Public Transport

Preparation

Pick a place which you would like to travel to. This can be a nearby town, college, school, or somewhere that interests you, like a museum or the zoo.

If the route is long, it might be worth starting off by doing part of the route rather than the full route. Splitting the route in to segments may reduce your anxiety.

Use google maps, or similar, to see what forms of transport are available to you. Your route may have multiple kinds of public transport options and will give you a breakdown of estimated journey times.

Practice

Having a family member or friend accompany you when you are learning a new route is hugely beneficial, they can be there to help if you are feeling anxious, or if you would like to go back home.

If you are practicing your route, starting off at an off-peak time may be less stressful.

If you are practicing a route to get you at your destination at a particular time, for example, college, it is important to eventually trial this route at the specific time so that you have a clear idea of the length of time needed for your journey.

Although a lot of forms of public transport have real time alerts for the next stop, it is important to identify landmarks along your route. These can be schools, churches, parks etc. This can be done during your practice travelling sessions with your family member.

Technology to help

Many forms of public transport have apps which give an estimated time of arrival at stops. Dublin Bus, Luas, Irish Rail and Bus Eireann all have real time information available.

Timetables are also available that break down your chosen route and its different stops, along with estimated journey times. It is important to allow for extra time around these, as they do not take into consideration road works or high levels of traffic.

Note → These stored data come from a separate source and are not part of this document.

import HarnessLib.Audit.Tags
import Literature.NumberTheory.Sieve.PolynomialCongruences
import Summits.Parity.BatemanHorn.Theses.LambertRoots

/-!
# Crux `MuRootWeyl` (stmt-Parity-16279; route `LambertRoots`, rank 4) — BIRTH SKELETON `Lines/birth.lean` (BC3)

planner-skel-stmt-Parity-16279-0 (skeleton registrar, one-shot; route re-audit bin REPAIRABLE), 2026-08-17.
Target: the route decl `Summit.Parity.BatemanHorn.Theses.LambertRoots.MuRootWeyl` BY NAME (rev 4 of the route
file), concluded by `MuRootWeyl_of` from four named stubs (the only `sorry`s of the file); the hypothesis form
`stub₁-sig → stub₂-sig → stub₃-sig → stub₄-sig → MuRootWeyl` is the kernel-checked `example` next to it, and the
converse `MuRootWeyl → (each stub)` is certified sorry-free at the end (`single_of_muRootWeyl`,
`system_of_muRootWeyl`): the split is EXACT — the crux is equivalent to the conjunction of the four stubs.

## The crux (fixed; not restated)

For every Bateman–Horn system `f = (f₁,…,f_k)` and all `A, B > 0` there are `C, D₀` with, for `D ≥ D₀` and
`0 < |j| ≤ (log D)^B`,
`|Σ_{d ∈ [1,D]^k, L = lcm d ≤ D} ∏ᵢ μ(dᵢ) log dᵢ · Σ_{0 ≤ ν < L, dᵢ ∣ fᵢ(ν) ∀ i} e(jν/L)| ≤ C·D/(log D)^A`
— log-power Möbius cancellation in the modulus of the Weyl sums of the JOINT roots; no equidistribution is
asserted (false for linear members).

## The line: cut by arithmetic regime (the route's own TWO-LAYER PLAN `MuRootWeylLinear → MuRootWeylCRT`)

The modulus-side harmonic analysis behind the crux lives in three different theories according to the shape
of the system, and the skeleton cuts exactly there:

* ONE polynomial (`k = 1`): the joint-root Weyl sum is `Literature.NumberTheory.Sieve.polyRootWeylSum g d j`
  (the k = 1 re-indexing `tupleSum_fin_one` below is PROVED), and the claim is
  `Σ_{d ≤ D} μ(d) log d · S_g(j; d) ≪_A D/(log D)^A` for `0 < |j| ≤ (log D)^B`, split by degree:
  - `stub_linear` (`deg g ≤ 1`; PROVABLE NOW, M): `g = aX + b` primitive, `S_g(j; d) = e(−jb·ā/d)·[(d,a)=1]`;
    reciprocity `ā/d + đ/a ≡ 1/(ad) (mod 1)` turns the sum into `Σ_{r ∈ (ℤ/a)ˣ} e(jb·r̄/a) Σ_{d ≡ r (a)}
    μ(d) log d · e(−jb/(ad))` — the prime number theorem for `μ` in progressions to the FIXED modulus `a`
    with log-power error, plus partial summation against the smooth phase `e(−jb/(ad))` (derivative
    `≪ |jb|/(a d²)`); degree 0 is vacuous (a prime constant has a fixed prime divisor).
  - `stub_quadratic` (`deg g = 2`; L, STRONGER THAN PRINT): the Duke–Friedlander–Iwaniec (Δ < 0) /
    Tóth (Δ > 0) technology — linear forms over multiples and bilinear forms in `ρ_h(mn)` — gives the
    Λ-weighted prime-moduli sums `o(π(x))`, Homma's rate `(log x)^{-2}(log log x)^{19}` (tree fact
    `Literature.NumberTheory.Sieve.homma2008_lemma2`); an ARBITRARY log-power `A` with `μ·log` weights over
    all moduli is not in print (Type-II information only in a narrow range) — this is the slice the crux
    ideas attached to stmt-Parity-16279 as evidence (balanced-loglog-residual, window-is-root-fractions,
    dfi-prop4-moebius-sieve, polylog-gm-sieve-budget, dfi-sieve-below-cube-root-gap) price; the sixth,
    crt-bilinear-bdh, addresses the system slice `stub_system` below.
  - `stub_higher` (`deg g ≥ 3`; open): only Hooley's UNtwisted `Σ_{d ≤ D} S_g(h; d) = o(D)` with a
    `(log D)^{-δ}` saving is known (`Literature.NumberTheory.Sieve.hooley_polyRoots_equidistributed`);
    μ-twisted log-power cancellation is open (Kowalski–Soundararajan 2021: even prime-moduli
    equidistribution is open in degree ≥ 3).
* SYSTEMS (`k ≥ 2`): `stub_system` (L/XL): by CRT the joint root class `ν mod L` of a tuple with coprime
  coordinates splits as `ν/L ≡ Σᵢ νᵢ·\overline{(L/dᵢ)}/dᵢ (mod 1)`, so `e(jν/L)` is a product of
  ROOT-TWISTED KLOOSTERMAN FRACTIONS `e(j νᵢ \overline{(L/dᵢ)}/dᵢ)`; tuples sharing a prime between two
  coordinates live on the finitely many `p ∣ Res(fᵢ, fᵢ')`. The sum is multilinear in `(d₁,…,d_k)` over the
  hyperbolic region `lcm ≤ D` with coefficients `μ log ⊗ … ⊗ μ log`: unbalanced ranges = the k = 1 sums in
  progressions to moduli `≤ (log D)^{B'}` (Siegel–Walfisz-type uniformity), balanced ranges = bilinear forms
  with Kloosterman fractions (Duke–Friedlander–Iwaniec 1997) twisted by roots. For the twin system
  `(X, X+2)` it is literally `ΣΣ_{d₁d₂ ≤ D, (d₁,d₂)=1} μ(d₁)log d₁ μ(d₂)log d₂ e(−2j·d̄₁/d₂)` (DFI 1997 +
  Siegel–Walfisz, in print modulo porting); with a member of degree ≥ 2 it inherits the k = 1 difficulty.

`MuRootWeyl_of` assembles: `k = 0` (the empty system IS a Bateman–Horn system; its tuple sum is the single
term `1`, and `1 ≤ D/(log D)^A` for large `D` — PROVED below, `emptySystem_bound`), `k = 1` (trichotomy on the
degree + the proved re-indexing `tupleSum_fin_one` + `![f 0] = f`), `k ≥ 2` (`stub_system`).

Disproof used: none relevant — no `Disproof.lean` and no `Negative/` lemma exist for this crux as of 2026-08-17
(`ledger crux ls stmt-Parity-16279`: no workfiles); `ledger negatives --problem Parity` has no statement about
root Weyl sums twisted by `μ`. Dead lines: none recorded for this crux.
-/

namespace Summit.Parity.BatemanHorn.Cruxes.MuRootWeyl.Birth
open WeierstrassCurve NumberField IsDedekindDomain Field PowerSeries
open Literature.NumberTheory.EllipticCurves Literature.NumberTheory.EllipticCurves.GreenbergSelmer
open Literature.NumberTheory.EllipticCurves.ModularForms
open Literature.NumberTheory.EllipticCurves.Rank1Residual
open Literature.NumberTheory.EllipticCurves.Rank1Residual.Typed
open Literature.NumberTheory.EllipticCurves.Wuthrich2014
open Literature.NumberTheory.EllipticCurves.Castella2018
open Literature.NumberTheory.EllipticCurves.SteinWuthrich2013
open Literature.NumberTheory.EllipticCurves.Disegni2020
open Literature.NumberTheory.EllipticCurves.Skinner2016
open Literature.NumberTheory.EllipticCurves.BalakrishnanEtAl2019
open Literature.NumberTheory.QuadraticFields.Quadratic
open Literature.NumberTheory.GaloisRepresentations Literature.NumberTheory.GaloisCohomology
open Summit.BirchSwinnertonDyer.Rank1Residual.X11b.AcSelmer
open Summit.BirchSwinnertonDyer.Rank1Residual.X11b.Halves

namespace Summit.BirchSwinnertonDyer.Rank1Residual.X11b

variable (W : WeierstrassCurve ℚ) [W.IsElliptic] [W.IsGloballyMinimal] (p : ℕ) [Fact p.Prime]

/-! ### §1 Per-pair closures off the Locus, over H∃♭ -/

/-- **Any X11b ∧ surj pair at `p ≥ 5`: H∃♭ at the pair + ONE `p`-adic height ⟹ `BSD(E,p)`** (gen
21's `P2.bsdp_of_surj_of_regulatorNonvanishing` with the composite open input assembled from H∃♭):
the main-conjecture half from H∃♭ through the one-sided control, the Euler-system half from Kato's
divisibility (Wuthrich 2014 Thm. 3), Stein–Wuthrich 2013 Thm. 6.1 and Disegni 2020 Thm. 1 modulo the
non-vanishing of THE canonical `p`-adic height (REG) and, if split at `p`, Disegni's (∗) (a second
multiplicative prime). CONDITIONAL on H∃♭ and REG; per pair; nothing booked.
[cite: Castella2018Erratum, (2.4) (p. 4)] [cite: Wuthrich2014, Thm. 3 (p. 383), Prop. 21 (p. 400)]
[cite: SteinWuthrich2013, Thm. 6.1, §4.2] [cite: Disegni2020, Thm. 1 (§1.2), Thm. 4, (∗)]
[cite: Miller2011LMS, Def. 1.1] -/
theorem P2.bsdp_of_surj_of_imcDivIntFrame_of_regulatorNonvanishing
    -- route p2's published inputs
    (hGZ : ∀ (N : ℕ) [NeZero N] (W : WeierstrassCurve ℚ) (K : Type) [Field K] [NumberField K],
      gross_zagier N W K)
    (hKo : ∀ (N : ℕ) [NeZero N] (W : WeierstrassCurve ℚ) (K : Type) [Field K] [NumberField K],
      kolyvagin N W K)
    (hWu : sha_dvd_analyticSha) (hGZK : rank_eq_analyticRank_of_analyticRank_le_one)
    (hnf : exists_isNewformOf) (hHL : HoffsteinLuo1997_exists_twist_L_one_ne_zero)
    (hMaz : mazur_not_dvd_maninConstant_of_odd)
    (hPT : ∀ (K : Type) [Field K] [NumberField K], poitouTate_sum_localTatePairing_eq_zero K)
    (hEP : ∀ (K : Type) [Field K] [NumberField K] (v : HeightOneSpectrum (𝓞 K)),
      localEulerPoincareCharacteristic (v.adicCompletion K))
    -- the lever's published inputs
    (hK : kato_charIdeal_dvd_multiplicative_of_surjective)
    (hJn : thm61_nonsplitMultiplicative) (hJs : thm61_splitMultiplicative)
    (hHn : exists_isMultCanonical) (hHs : exists_isSplitMultCanonical)
    (hD : thm1_padicBSD_rankOne_multiplicative) (hpar : nonempty_modularParametrizationData)
    -- the pair: H∃♭ at the pair; ONE `p`-adic height; X11b, `p ≥ 5`, surjective; (∗) if split
    (hF : P2.IMCDivIntFrameOnTree W p) (hReg : ClassClosure.RegulatorNonvanishingAt W p)
    (hX : ClassX11b W p) (hp5 : 5 ≤ p) (hsurj : Surj W p)
    (hstar : W.HasSplitMultiplicativeReductionAtPrime p →
      ∃ (m : ℕ) (_ : Fact m.Prime), m ≠ p ∧ W.HasMultiplicativeReductionAtPrime m) :
    BSDp W p :=
  P2.bsdp_of_surj_of_regulatorNonvanishing W p hGZ hKo hWu hGZK
    (hasEntireLFunction_rat_of_exists_isNewformOf hnf) hnf hHL hMaz hPT hEP hK hJn hJs hHn hHs hD hpar
    (P2.openInputOnTreeAt_of_imcDivIntFrame hnf hGZK hKo hPT hEP hF) hReg hX hp5 hsurj hstar
import Mathlib
import Summits.Ventures.HodgeRepro.Tier4.Common.AdelicDefs
import Summits.Ventures.HodgeRepro.Tier4.Common.CongruenceAdeles
import Summits.Ventures.HodgeRepro.Tier4.Common.CompactOpenLevel
import Summits.Ventures.HodgeRepro.Tier4.Common.LocalTorus
import Summits.Ventures.HodgeRepro.Tier4.Line1.AdelicParts
import Summits.Ventures.HodgeRepro.Tier4.Line1.FiniteLevelIsolation
import Summits.Ventures.HodgeRepro.Tier4.Line4.LevelCosetCongruence
import Summits.Ventures.HodgeRepro.Tier4.Line4.FinitePlacePositivity
import Summits.Ventures.HodgeRepro.Tier4.Line4.FinitePartCongruence

/-!
# Tier4/Line4/LevelIndexIntegral — THE INDEX BOUND, integral case: `K(N) γ₀ K(N) = γ₀ K(N)` and
`μ₀(K(N) γ₀ K(N)) = μ₀(K(N))` for `γ₀` finite-integral with finite-integral inverse (C-L4-INDEX, plan-4 (γ) S15319)

Blind re-derivation cell `pub-hodge-repro`, Tier 4 «prove the step» (README §9–§10), seat t4-L1-p3 (gen 4).
Tree path `lean/Summits/Ventures/HodgeRepro/Tier4/Line4/LevelIndexIntegral.lean`.

The `l1` clause of the witness of record (`ffinMu`) is the double-coset index `[K(N) : K(N) ∩ γ₀ K(N) γ₀⁻¹] ≤ M₁`.
When `γ₀` is finite-integral with finite-integral inverse the level subgroup is NORMALISED by `γ₀`
(`conj_mem_levelK`: `γ₀ (κ − 1) γ₀⁻¹` is integral × congruence × integral entrywise, with archimedean part `0`), so
`K(N) γ₀ K(N) = γ₀ K(N)` (`levelDoubleCoset_eq_of_isIntegralFin`) and, for any left-invariant measure `μ₀` on the finite
part `G(𝔸_f)`, `μ₀(K(N) γ₀,f K(N)) = μ₀(K(N))` (`measure_levelDoubleCoset_eq`): the index is `1` at EVERY level —
L1-p1's `hidx` (NaturalWitnessMu) with `M₁ = 1`, `∀ N` (not only along `qⁿ`).  The sets are the preimages in
`finitePart W` of `levelDoubleCoset W N (GA.ofFinPart W γ₀)` and `↑(levelK W N)` — L1-p1's `levelDoubleCosetSet` /
`levelKSet` by `rfl`.  The general case (denominators of `γ₀`) is not here.  No printed input.
HC_CM is NOT proved by anyone in this repository.
-/

namespace Summit.Ventures.HodgeRepro.Tier4.Line4

open Summit.Ventures.HodgeRepro.Tier4.Common Summit.Ventures.HodgeRepro.Tier4.Line1 NumberField Matrix
  MeasureTheory
open scoped NumberField Pointwise

section Conj

variable {k : Type} [Field k] [NumberField k] (W : PlaneData k)

/-- Entrywise: `A (K − 1) B ≡ 0 (mod N)` for finite-integral `A, B` and `K ≡ 1 (mod N)`. -/
theorem isCongr_mul_sub_one_mul {N : ℕ} {A B K : M4 k} (hA : IsIntegralFinMat A) (hB : IsIntegralFinMat B)
    (hK : IsCongr k N K) (i j : Fin 4) : (A * (K - 1) * B) i j ∈ congrSet k N := by
  rw [Matrix.mul_apply]
  refine sum_mem_congrSet k _ fun m _ => ?_
  refine mul_mem_congrSet_of_integral k ?_ (hB m j)
  rw [Matrix.mul_apply]
  refine sum_mem_congrSet k _ fun l _ => ?_
  exact mul_mem_congrSet_of_integral' k (hA i l) (hK l m)

/-- **Conjugation by an integral `γ₀` with integral inverse preserves `K(N)`.** -/
theorem conj_mem_levelK {N : ℕ} {γ₀ : GA W} (h1 : IsIntegralFin W γ₀) (h2 : IsIntegralFin W γ₀⁻¹)
    {κ : GA W} (hκ : κ ∈ levelK W N) : γ₀ * κ * γ₀⁻¹ ∈ levelK W N := by
  rw [mem_levelK] at hκ ⊢
  obtain ⟨hκ1, hκ2⟩ := hκ
  have key : ∀ {κ' : GA W}, IsCongr k N (GA.mat W κ') → IsCongr k N (GA.mat W (γ₀ * κ' * γ₀⁻¹)) := by
    intro κ' hκ' i j
    have hsplit : GA.mat W (γ₀ * κ' * γ₀⁻¹) - 1 = GA.mat W γ₀ * (GA.mat W κ' - 1) * GA.mat W γ₀⁻¹ := by
      rw [GA.mat_mul, GA.mat_mul, Matrix.mul_sub, Matrix.sub_mul, Matrix.mul_one, GA.mat_mul_inv]
    rw [hsplit]
    exact isCongr_mul_sub_one_mul h1 h2 hκ' i j
  refine ⟨key hκ1, ?_⟩
  have hinv : (γ₀ * κ * γ₀⁻¹)⁻¹ = γ₀ * κ⁻¹ * γ₀⁻¹ := by group
  rw [hinv]
  exact key hκ2

/-- **`K(N) γ₀ K(N) = γ₀ K(N)` for integral `γ₀` with integral inverse** (the index is `1`). -/
theorem levelDoubleCoset_eq_of_isIntegralFin {N : ℕ} {γ₀ : GA W} (h1 : IsIntegralFin W γ₀)
    (h2 : IsIntegralFin W γ₀⁻¹) :
    levelDoubleCoset W N γ₀ = {γ₀} * (levelK W N : Set (GA W)) := by
  have h2' : IsIntegralFin W (γ₀⁻¹)⁻¹ := by rw [inv_inv]; exact h1
  ext g
  constructor
  · intro hg
    obtain ⟨κ, hκ, κ', hκ', rfl⟩ := exists_eq_mul_of_mem_mul_singleton_mul W _ γ₀ g hg
    refine ⟨γ₀, rfl, (γ₀⁻¹ * κ * γ₀⁻¹⁻¹) * κ', ?_, ?_⟩
    · exact (levelK W N).mul_mem (conj_mem_levelK W h2 h2' hκ) hκ'
    · simp only [inv_inv]
      group
  · rintro ⟨x, hx, κ, hκ, rfl⟩
    exact ⟨x, ⟨1, (levelK W N).one_mem, x, hx, one_mul x⟩, κ, hκ, rfl⟩

end Conj

section Measure

variable {k : Type} [Field k] [NumberField k] (W : PlaneData k)

/-- The preimage in `G(𝔸_f)` of a left translate `{g₀} * S` (`g₀ ∈ G(𝔸_f)`) is the preimage of the preimage of `S`
under left multiplication by `g₀⁻¹`. -/
theorem preimage_singleton_mul {g₀ : GA W} (hg₀ : g₀ ∈ finitePart W) (S : Set (GA W)) :
    (Subtype.val : finitePart W → GA W) ⁻¹' ({g₀} * S) =
      (fun h : finitePart W => (⟨g₀, hg₀⟩ : finitePart W)⁻¹ * h) ⁻¹'
        ((Subtype.val : finitePart W → GA W) ⁻¹' S) := by
  refine Set.ext fun x => ?_
  simp only [Set.mem_preimage, Subgroup.coe_mul, Subgroup.coe_inv]
  constructor
  · rintro ⟨y, hy, s, hs, hx⟩
    rw [Set.mem_singleton_iff] at hy
    rw [← hx, hy, inv_mul_cancel_left]
    exact hs
  · intro h
    exact ⟨g₀, rfl, g₀⁻¹ * (x : GA W), h, mul_inv_cancel_left g₀ (x : GA W)⟩

/-- **THE INDEX BOUND, integral case**: for a left-invariant `μ₀` on `G(𝔸_f)` and `γ₀` finite-integral with
finite-integral inverse, `μ₀(K(N) γ₀,f K(N)) = μ₀(K(N))` — L1-p1's `hidx` with `M₁ = 1` at every level. -/
theorem measure_levelDoubleCoset_eq [MeasurableSpace (finitePart W)] [BorelSpace (finitePart W)]
    (μ₀ : Measure (finitePart W)) [μ₀.IsMulLeftInvariant] {N : ℕ} {γ₀ : GA W}
    (h1 : IsIntegralFin W γ₀) (h2 : IsIntegralFin W γ₀⁻¹) :
    μ₀ ((Subtype.val : finitePart W → GA W) ⁻¹' levelDoubleCoset W N (GA.ofFinPart W γ₀)) =
      μ₀ ((Subtype.val : finitePart W → GA W) ⁻¹' (levelK W N : Set (GA W))) := by
  have h1' : IsIntegralFin W (GA.ofFinPart W γ₀) := IsIntegralFin.ofFinPart W h1
  have h2' : IsIntegralFin W (GA.ofFinPart W γ₀)⁻¹ := by
    rw [← ofFinPart_inv]
    exact IsIntegralFin.ofFinPart W h2
  rw [levelDoubleCoset_eq_of_isIntegralFin W h1' h2',
    preimage_singleton_mul W (ofFinPart_mem_finitePart W γ₀)]
  exact measure_preimage_mul μ₀ _ _

/-- The same in the `toReal` form of `hidx`, with `M₁ = 1`. -/
theorem measure_levelDoubleCoset_toReal_le [MeasurableSpace (finitePart W)] [BorelSpace (finitePart W)]
    (μ₀ : Measure (finitePart W)) [μ₀.IsMulLeftInvariant] {N : ℕ} {γ₀ : GA W}
    (h1 : IsIntegralFin W γ₀) (h2 : IsIntegralFin W γ₀⁻¹) :
    (μ₀ ((Subtype.val : finitePart W → GA W) ⁻¹' levelDoubleCoset W N (GA.ofFinPart W γ₀))).toReal ≤
      1 * (μ₀ ((Subtype.val : finitePart W → GA W) ⁻¹' (levelK W N : Set (GA W)))).toReal := by
  rw [measure_levelDoubleCoset_eq W μ₀ h1 h2, one_mul]

end Measure

end Summit.Ventures.HodgeRepro.Tier4.Line4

Paying for public transport

A disability travel pass can be used on all forms of public transport (which does not include taxis or buses run by private companies).

If you do not have one, payment for public transport depends on the service.
Irish rail allows you to purchase tickets at a ticket machine which accepts cards and cash.

Bus Eireann allows payment in cash on board the bus.

Dublin bus only accepts coins or a leap card which can be topped up using the app, in local shops and at Luas stations.

The Luas allows you to purchase tickets at each stop using cash or cards using the ticket machine, but leap cards can also be used and validated at the tag on stations before getting on to the Luas, just remember to tag off when you get off the bus or luas or train!

Other options to transport include walking, cycling with your own bike or using a city bike service (dubinbikes or bikeshare in Galway, Cork and Limerick) which are between 10-25 euro for a year’s membership with unlimited use.

Have a back-up plan

It is important to have a back-up plan in case something happens that changes your plans.

(You might get the wrong bus, get the right bus but in the wrong direction, miss your stop or the bus/luas/train might be too full for you to get on to it).

These things happen but it is important for you to make a plan so that if they do, you don’t get too stressed or anxious.

Make a plan for in case you become anxious during your journey. Share and discuss this plan with someone close to you so that they can reply to a text or call you if you get in touch while travelling.

Social spaces

Sometimes when using public transport, someone may strike up a conversation but typically people do not like to talk to strangers while on public transport and keep to themselves.

People often like to sit in a particular seat when using public transport. We often gravitate towards this seat. Sometimes the seat will be free and sometimes it wont. If it is not free, pick an empty seat.

However, if the bus is mostly empty but someone is sitting beside your favourite seat, it may make them uncomfortable if you sit beside them.

Sensory difficulties

If you have sensory difficulties, make yourself a sensory kit to bring with you while you travel. This can include your headphones so you can listen to music or a podcast, a book, a fidget, sunglasses, a hat etc.

This sensory kit may help you feel less anxious and will dilute some of the senses which are causing stress.